Neural Networks with SkLearn


Neural Networks provide infinite possibilities for holding complex models with extreme precision. We have higher libraries like Tensorflow and Pytorch that provide high performance implementations specialized for different architectures of neural networks. But, Scikitlearn does provide us with a clean and simple implementations for the basic models.

Implementation


A simple, connected and unidirectional neural network model is defined by the number of layers and the number of perceptrons in each individual layer. Scikit Learn is provides a basic implementation for the Neural Networks. In order to implement it in Python, we start with importing the libraries.

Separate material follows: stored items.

/-- **Semialgebraicity of `ω_core, ϑ, Θ`** in the coordinates `t = wᵢ ∈ [0,1)`, `v = wⱼ ∈ [0,1]`.
[this work] -/
theorem sa_three {S : Set (Fin 2 → ℝ)} (hS : IsSemialgebraic ℚ S) (i j : Fin 2)
    (hi : ∀ w ∈ S, w i ∈ Ico (0:ℝ) 1) (hj : ∀ w ∈ S, w j ∈ Icc (0:ℝ) 1) :
    IsSemialgebraicFunOn ℚ S (fun w => P.omCore (w i) (w j)) ∧
    IsSemialgebraicFunOn ℚ S (fun w => P.vth (w i) (w j)) ∧
    IsSemialgebraicFunOn ℚ S (fun w => P.Th (w i) (w j)) := by
  have hm := P.m_mem
  have hma := P.m_isAlgebraic
  have hC := P.sa_C hS i
  have hC' := P.sa_C' hS i
  have hB := P.sa_B hS i
  have hB' := P.sa_B' hS i
  obtain ⟨ha₀, ha₀', hb₀, hb₀'⟩ := sa_model hS i
  obtain ⟨hκ, hW⟩ := SoloInformedPellAbel.sa_kernel hS hm hma i
    fun w hw => ⟨by linarith [(hi w hw).1], (hi w hw).2⟩
  have ht : IsSemialgebraicFunOn ℚ S (fun w => w i) := Literature.NumberTheory.Transcendental.isSemialgebraicFunOn_apply hS i
  have hv : IsSemialgebraicFunOn ℚ S (fun w => w j) := Literature.NumberTheory.Transcendental.isSemialgebraicFunOn_apply hS j
  have h1 : IsSemialgebraicFunOn ℚ S (fun _ => (1:ℝ)) :=
    isSemialgebraicFunOn_const_of_isAlgebraic hS isAlgebraic_one
  have h2 : IsSemialgebraicFunOn ℚ S (fun _ => (2:ℝ)) :=
    isSemialgebraicFunOn_const_of_isAlgebraic hS (by exact_mod_cast isAlgebraic_nat (R := ℚ) (A := ℝ) 2)
  have h1v := IsSemialgebraicFunOn.sub_holds h1 hv
  have h2a : IsAlgebraic ℚ (2:ℝ) := by exact_mod_cast isAlgebraic_nat (R := ℚ) (A := ℝ) 2
  have hq := SoloInformedPellAbel.sa_quad hS (isAlgebraic_one.add hma).neg (h2a.mul hma) i
  have hkap : IsSemialgebraicFunOn ℚ S (fun w => P.kq (w i)) := hκ.congr fun w _ => by
    simp only [kq]
  have hX : IsSemialgebraicFunOn ℚ S (fun w => P.Y (w i)) :=
    (IsSemialgebraicFunOn.mul_holds hC hW).congr fun w _ => by simp only [Pi.mul_apply, Y]
  have hWd : IsSemialgebraicFunOn ℚ S (fun w => P.Wd (w i)) :=
    (IsSemialgebraicFunOn.mul_holds ht hq).congr fun w _ => by
      simp only [Pi.mul_apply, Wd]; ring
  have hXd : IsSemialgebraicFunOn ℚ S (fun w => P.Yd (w i) (P.kq (w i))) :=
    (IsSemialgebraicFunOn.add_holds (IsSemialgebraicFunOn.mul_holds hC' hW)
      (IsSemialgebraicFunOn.mul_holds hC (IsSemialgebraicFunOn.mul_holds hWd hkap))).congr
      fun w _ => by simp only [Pi.add_apply, Pi.mul_apply, Yd]
  have ha : IsSemialgebraicFunOn ℚ S (fun w => P.re (w i) (w j)) :=
    (IsSemialgebraicFunOn.add_holds (IsSemialgebraicFunOn.mul_holds h1v ha₀)
      (IsSemialgebraicFunOn.mul_holds hv hX)).congr fun w _ => by
      simp only [Pi.add_apply, Pi.mul_apply, Pi.sub_apply, re]
  have hda : IsSemialgebraicFunOn ℚ S (fun w => P.dre (w i) (w j) (P.kq (w i))) :=
    (IsSemialgebraicFunOn.add_holds (IsSemialgebraicFunOn.mul_holds h1v ha₀')
      (IsSemialgebraicFunOn.mul_holds hv hXd)).congr fun w _ => by
      simp only [Pi.add_apply, Pi.mul_apply, Pi.sub_apply, dre]
  have hb : IsSemialgebraicFunOn ℚ S (fun w => P.im (w i) (w j)) :=
    (IsSemialgebraicFunOn.add_holds (IsSemialgebraicFunOn.mul_holds h1v hb₀)
      (IsSemialgebraicFunOn.mul_holds hv hB)).congr fun w _ => by
      simp only [Pi.add_apply, Pi.mul_apply, Pi.sub_apply, im]
  have hdb : IsSemialgebraicFunOn ℚ S (fun w => P.dim (w i) (w j)) :=
    (IsSemialgebraicFunOn.add_holds (IsSemialgebraicFunOn.mul_holds h1v hb₀')
      (IsSemialgebraicFunOn.mul_holds hv hB')).congr fun w _ => by
      simp only [Pi.add_apply, Pi.mul_apply, Pi.sub_apply, dim]
  have hD : IsSemialgebraicFunOn ℚ S (fun w => P.Dn (w i) (w j)) :=
    (IsSemialgebraicFunOn.add_holds (IsSemialgebraicFunOn.mul_holds ha ha)
      (IsSemialgebraicFunOn.mul_holds hb hb)).congr fun w _ => by
      simp only [Pi.add_apply, Pi.mul_apply, Dn]
  have hN : IsSemialgebraicFunOn ℚ S (fun w => P.Nm (w i) (w j) (P.kq (w i))) :=
    (IsSemialgebraicFunOn.sub_holds (IsSemialgebraicFunOn.mul_holds ha hdb)
      (IsSemialgebraicFunOn.mul_holds hb hda)).congr fun w _ => by
      simp only [Pi.sub_apply, Pi.mul_apply, Nm]
  have hNv : IsSemialgebraicFunOn ℚ S (fun w => P.Nmv (w i) (w j) (P.kq (w i))) :=
    (IsSemialgebraicFunOn.sub_holds
      (IsSemialgebraicFunOn.add_holds
        (IsSemialgebraicFunOn.mul_holds (IsSemialgebraicFunOn.sub_holds hX ha₀) hdb)
        (IsSemialgebraicFunOn.mul_holds ha (IsSemialgebraicFunOn.sub_holds hB' hb₀')))
      (IsSemialgebraicFunOn.add_holds
        (IsSemialgebraicFunOn.mul_holds (IsSemialgebraicFunOn.sub_holds hB hb₀) hda)
        (IsSemialgebraicFunOn.mul_holds hb (IsSemialgebraicFunOn.sub_holds hXd ha₀')))).congr
      fun w _ => by simp only [Pi.sub_apply, Pi.add_apply, Pi.mul_apply, Nmv]
  have hDv : IsSemialgebraicFunOn ℚ S (fun w => P.Dnv (w i) (w j)) :=
    (IsSemialgebraicFunOn.add_holds
      (IsSemialgebraicFunOn.mul_holds (IsSemialgebraicFunOn.mul_holds h2 ha)
        (IsSemialgebraicFunOn.sub_holds hX ha₀))
      (IsSemialgebraicFunOn.mul_holds (IsSemialgebraicFunOn.mul_holds h2 hb)
        (IsSemialgebraicFunOn.sub_holds hB hb₀))).congr fun w _ => by
      simp only [Pi.add_apply, Pi.sub_apply, Pi.mul_apply, Dnv]
  have hE : IsSemialgebraicFunOn ℚ S (fun w => P.En (w i) (w j) (P.kq (w i))) :=
    (IsSemialgebraicFunOn.sub_holds (IsSemialgebraicFunOn.mul_holds hNv hD)
      (IsSemialgebraicFunOn.mul_holds hN hDv)).congr fun w _ => by
      simp only [Pi.sub_apply, Pi.mul_apply, En]
  have hM : IsSemialgebraicFunOn ℚ S (fun w => a₂ (w i) * P.B (w i) - P.Y (w i) * b₂ (w i)) :=
    (IsSemialgebraicFunOn.sub_holds (IsSemialgebraicFunOn.mul_holds ha₀ hB)
      (IsSemialgebraicFunOn.mul_holds hX hb₀)).congr fun w _ => by
      simp only [Pi.sub_apply, Pi.mul_apply]
  have hDpos : ∀ w ∈ S, P.Dn (w i) (w j) ≠ 0 := fun w hw =>
    (P.Dn_pos ⟨(hi w hw).1, (hi w hw).2.le⟩ (hj w hw)).ne'
  have hDD : ∀ w ∈ S, P.Dn (w i) (w j) * P.Dn (w i) (w j) ≠ 0 := fun w hw =>
    mul_ne_zero (hDpos w hw) (hDpos w hw)
  refine ⟨(IsSemialgebraicFunOn.mul_holds hE ((IsSemialgebraicFunOn.mul_holds hD hD).inv hDD)).congr
      fun w _ => ?_,
    (IsSemialgebraicFunOn.mul_holds hM (hD.inv hDpos)).congr fun w _ => ?_,
    (IsSemialgebraicFunOn.mul_holds hN (hD.inv hDpos)).congr fun w _ => ?_⟩
  · simp only [Pi.mul_apply, omCore, div_eq_mul_inv, pow_two]
  · simp only [Pi.mul_apply, vth, div_eq_mul_inv]
  · simp only [Pi.mul_apply, Th, div_eq_mul_inv]
/-!
# `‖f‖² ≪ N (log N)ᵏ` is exactly an upper bound `≪ (log N)ᵏ` for the symmetric square at the
# edge — the named fact `murty_petersson_newform_upper_bound` (`k = 1`) and what its printed proof
# establishes (`k = 3`), reduced in the tree

Topic `NumberTheory/Automorphic`; a proofs-only companion (theorems only: no definition, no named
fact) of `ShimuraCurveRibetTakahashi.lean`, for its named fact
`murty_petersson_newform_upper_bound` on the Petersson norm of the newform `f ∈ S₂(Γ₀(N))` of an
elliptic curve over `ℚ`: `Re (f,f) ≤ C · N · log N` (Murty 1999, §2: "`(f,f) ≤ c₂ N log N`";
Pasten 2024, p. 49: "`‖f‖² ≪ N log N`").

The printed argument (Murty 1999, §2, "as in Mai–Murty [MM]"; Mai–Murty 1994, §2) has two steps:
(RS) the Rankin–Selberg identity expressing `(f, f)/N` as the value at the edge of convergence of
the symmetric-square Euler product, times bounded local factors; (PL) an upper bound for that
value by Rademacher's Phragmén–Lindelöf theorem, from the analytic continuation and functional
equation of `L(s, Sym² f)` (Shimura 1975). (RS) is PROVED in the tree:
`IsNewform0.tendsto_tprod_symmSq` (`NewformPeterssonSizeSymmSquareProofs.lean`) — as `w → 2⁺`
the naive good-prime product `∏_{p ∤ N} ((1 − p^{1−w})(1 − (a_p² − 2p)p^{−w} + p^{2−2w}))⁻¹`
tends to `(8π³/N) · ∏_{p ∥ N}(1 − p⁻²) · Re (f,f)`. As for (PL), the SOURCE DISAGREES WITH THE
FACT ON THE EXPONENT: Murty 1999 prints "`L(2, sym²(f)) = O(log N)`", but the paper he cites for
it, Mai–Murty 1994, §2, prints "`L(1, Sym²(f)) = O((log N)³)`" (Rademacher's bound for a
degree-`3` Euler product with conductor `A`, `log A = O(log N)`), whence `(f,f) ≪ N (log N)³` only;
`log³` of the conductor is the convexity-strength bound at `s = 1` for a degree-`3` `L`-function
with the Ramanujan bound (X. Li, IMRN 2010, introduction), and the `log N` bound is not known to be
proved anywhere. This file performs the deduction "(PL) ⟹ bound" in the tree for every exponent
`k` and shows it loses nothing, so that each statement is pinned to its exact analytic input:

* `IsNewformOf.peterssonProduct_re_le_of_symmSq_le` — if every limit of the naive product at
  `w → 2⁺` is `≤ M`, then `Re (f,f) ≤ N · M/(4π³)` (the local factor `∏_{p ∥ N}(1 − p⁻²)` lies in
  `[1/2, 1]`: the tree's `half_le_prod_primeFactors_filter_one_sub_inv_sq`,
  `prod_primeFactors_filter_one_sub_inv_sq_le_one`); and conversely
  `IsNewformOf.symmSq_le_of_peterssonProduct_re_le`;
* `peterssonProduct_re_le_log_pow_iff_symmSq` — for every `k`, "`Re (f,f) ≤ C N (log N)ᵏ`
  uniformly over elliptic curves over `ℚ`" is EQUIVALENT to "every edge limit is `≤ C (log N)ᵏ`";
  `peterssonProduct_re_le_log_pow_iff_symmSqLOne` — the same with the tree's defined naive edge
  value `symmSqLOne f` (`CuspFormSymmSquareLSeries.lean`, `= 8π³ Re(f,f)/N` by `symmSqLOne_eq`);
  `peterssonProduct_re_le_log_pow_mono` — monotonicity in `k ≥ 1`;
* `murty_petersson_newform_upper_bound_iff_symmSq`, `…_iff_symmSqLOne` (`k = 1`) — the named
  fact is equivalent to `L^{naive}(Sym² f_E, 1) ≪ log N_E`;
* `peterssonProduct_re_le_log_pow_three_of_symmSq_upper_bound` (`k = 3`) — the statement the
  printed proof establishes, `∃ C, Re (f,f) ≤ C N (log N)³`, from the printed (PL) input; and
  `peterssonProduct_re_le_log_pow_three_of_murty` — it is implied by the named fact. (It is not
  vendored as a separate named fact here: no declaration consumes the upper bound yet, and
  Pasten's use of it, `2 log ‖f‖ ≤ log N + O(log log N)` (p. 49), follows from either exponent.)

So the remaining content is (PL) alone: the analytic continuation and functional equation of
`L(s, Sym² f)` for arbitrary level (Shimura 1975; Gelbart–Jacquet 1978) and the Phragmén–Lindelöf
bound at `s = 1` — none of which has a carrier in Mathlib or `Literature` yet — with exponent `3`;
with exponent `1` it is an open problem as far as the cited literature goes.

## References

* [MaiMurty1994] L. Mai, M. R. Murty, *The Phragmén–Lindelöf theorem and modular elliptic
  curves*, Contemp. Math. 166 (1994) 335–340, §2 (read in the authors' DVI preprint: Rademacher's
  Proposition; "`L(1, Sym²(f)) = O((log N)³)`"; the Rankin–Selberg display; Proposition
  "`log⟨f,f⟩ = O(log N)`").
* [MurtyCongruencePrimes1999] M. R. Murty, *Bounds for congruence primes*, Proc. Sympos. Pure
  Math. 66.1 (1999), §2 (read in the author's DVI preprint: "`L(2, sym²(f)) = O(log N)`. Hence
  `(f,f) ≤ c₂ N log N`", citing [MM]).
* [PastenShimura2024] H. Pasten, J. Number Theory 254 (2024) = arXiv:1705.09251, §16 p. 49 (read).
* [Shimura1975] G. Shimura, Proc. London Math. Soc. 31 (1975); [GelbartJacquet1978].
-/

noncomputable section

open scoped Real Topology
open Filter CongruenceSubgroup

namespace Literature.NumberTheory.Automorphic

open Literature.NumberTheory.EllipticCurves.ModularForms

/-! ### From a bound at the edge to a bound for `(f, f)`, and back -/

section Reduction

variable {N : ℕ} [NeZero N] {W : WeierstrassCurve ℚ} {f : CuspForm (Gamma0 N) 2}

/-- **An upper bound for the symmetric square at the edge bounds the Petersson norm.** If every
limit at `w → 2⁺` of the naive good-prime symmetric-square Euler product of the newform `f` of an
elliptic curve over `ℚ` (level `N`) is `≤ M`, then `Re (f, f)_{Γ₀(N)} ≤ N · M/(4π³)`: by
`IsNewform0.tendsto_tprod_symmSq` the limit is `(8π³/N) ∏_{p ∥ N}(1 − p⁻²) Re(f,f)` and
`∏_{p ∥ N}(1 − p⁻²) ≥ 1/2`. This is the deduction "`L(1, Sym² f) = O(·)` ⟹ `⟨f,f⟩ ≪ N · O(·)`"
of Mai–Murty 1994, §2, performed in the tree's normalisations. [cite: MaiMurty1994, §2 (Rankin–Selberg display and Proposition)] -/
theorem _root_.Literature.NumberTheory.EllipticCurves.ModularForms.IsNewformOf.peterssonProduct_re_le_of_symmSq_le
    (hf : IsNewformOf W f) {M : ℝ}
    (hM : ∀ L : ℝ,
      Tendsto (fun w : ℝ ↦ ∏' p : Nat.Primes, (if (p : ℕ) ∣ N then (1 : ℝ) else
        ((1 - p * (p : ℝ) ^ (-w)) *
          (1 - (‖cuspCoeff f p‖ ^ 2 - 2 * p) * (p : ℝ) ^ (-w) + (p : ℝ) ^ 2 * ((p : ℝ) ^ (-w)) ^ 2))⁻¹))
        (𝓝[>] 2) (𝓝 L) → L ≤ M) :
    (peterssonProduct (Gamma0 N) 2 f f).re ≤ N * M / (4 * π ^ 3) := by
  set R : ℝ := (peterssonProduct (Gamma0 N) 2 f f).re with hR
  set B : ℝ := ∏ p ∈ N.primeFactors with ¬ p ^ 2 ∣ N, (1 - ((p : ℝ) ^ 2)⁻¹) with hB
  have hNpos : (0 : ℝ) < N := by exact_mod_cast NeZero.pos N
  have hL₀ : 8 * π ^ 3 / N * B * R ≤ M := hM _ hf.1.tendsto_tprod_symmSq
  have hR0 : 0 ≤ R := hf.peterssonProduct_re_pos.le
  have hBhalf : 1 / 2 ≤ B := half_le_prod_primeFactors_filter_one_sub_inv_sq N
  have hBpos : 0 < B := lt_of_lt_of_le (by norm_num) hBhalf
  have hM0 : 0 ≤ M := le_trans (by positivity) hL₀
  calc R = (N / (8 * π ^ 3 * B)) * (8 * π ^ 3 / N * B * R) := by field_simp
    _ ≤ (N / (8 * π ^ 3 * B)) * M := by gcongr
    _ ≤ (N / (8 * π ^ 3 * (1 / 2))) * M := by gcongr
    _ = N * M / (4 * π ^ 3) := by ring

/-- **Conversely, a bound for the Petersson norm bounds the edge value**: if
`Re (f, f)_{Γ₀(N)} ≤ R₀` then every limit at `w → 2⁺` of the naive symmetric-square product is
`≤ 8π³ R₀/N` (`∏_{p ∥ N}(1 − p⁻²) ≤ 1`, `Re (f,f) ≥ 0`). [cite: MaiMurty1994, §2 (Rankin–Selberg display)] -/
theorem _root_.Literature.NumberTheory.EllipticCurves.ModularForms.IsNewformOf.symmSq_le_of_peterssonProduct_re_le
    (hf : IsNewformOf W f) {R₀ : ℝ} (hR₀ : (peterssonProduct (Gamma0 N) 2 f f).re ≤ R₀) {L : ℝ}
    (hL : Tendsto (fun w : ℝ ↦ ∏' p : Nat.Primes, (if (p : ℕ) ∣ N then (1 : ℝ) else
        ((1 - p * (p : ℝ) ^ (-w)) *
          (1 - (‖cuspCoeff f p‖ ^ 2 - 2 * p) * (p : ℝ) ^ (-w) + (p : ℝ) ^ 2 * ((p : ℝ) ^ (-w)) ^ 2))⁻¹))
        (𝓝[>] 2) (𝓝 L)) :
    L ≤ 8 * π ^ 3 / N * R₀ := by
  set R : ℝ := (peterssonProduct (Gamma0 N) 2 f f).re with hR
  set B : ℝ := ∏ p ∈ N.primeFactors with ¬ p ^ 2 ∣ N, (1 - ((p : ℝ) ^ 2)⁻¹) with hB
  have hNpos : (0 : ℝ) < N := by exact_mod_cast NeZero.pos N
  have hLeq : L = 8 * π ^ 3 / N * B * R := tendsto_nhds_unique hL hf.1.tendsto_tprod_symmSq
  have hR0 : 0 ≤ R := hf.peterssonProduct_re_pos.le
  have hB1 : B ≤ 1 := prod_primeFactors_filter_one_sub_inv_sq_le_one N
  have hB0 : 0 ≤ B := le_trans (by norm_num) (half_le_prod_primeFactors_filter_one_sub_inv_sq N)
  have h8 : 0 ≤ 8 * π ^ 3 / N := by positivity
  calc L = (8 * π ^ 3 / N) * (B * R) := by rw [hLeq]; ring
    _ ≤ (8 * π ^ 3 / N) * (1 * R) := by gcongr
    _ ≤ (8 * π ^ 3 / N) * (1 * R₀) := by gcongr
    _ = 8 * π ^ 3 / N * R₀ := by ring

end Reduction

/-! ### The named facts are exactly upper bounds for the symmetric square at the edge -/

section Facts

from sklearn.datasets import load_breast_cancer
from sklearn.neural_network import MLPClassifier
from sklearn.model_selection import train_test_split

Next, load the data set to train and test the network. As in the previous examples, we can use the dataset of breast cancer.

cancer = load_breast_cancer()
X_train, X_test, y_train, y_test = train_test_split(cancer.data, cancer.target, stratify=cancer.target, random_state=42)

Now we can create an instance of the classifier and train it

clf = MLPClassifier(solver='lbfgs', alpha=1e-5, hidden_layer_sizes=(5, 2), random_state=1)
clf.fit(X_train, y_train)

With this training, we can check how well our model works

print('Accuracy on the training subset: {:.3f}'.format(clf.score(X_train, y_train)))
...
Accuracy on the training subset: 0.939
print('Accuracy on the training subset: {:.3f}'.format(clf.score(X_test, y_test)))
...
Accuracy on the training subset: 0.944

That is a decent performance. We can try playing around with the structure of the network, to get better implementations.

ScikitLearn was good to demonstrate small examples. But it does not perform well enough to be used in bigger Neural Networks. Tensorflow and other such libraries are used to handle Deep Neural Networks.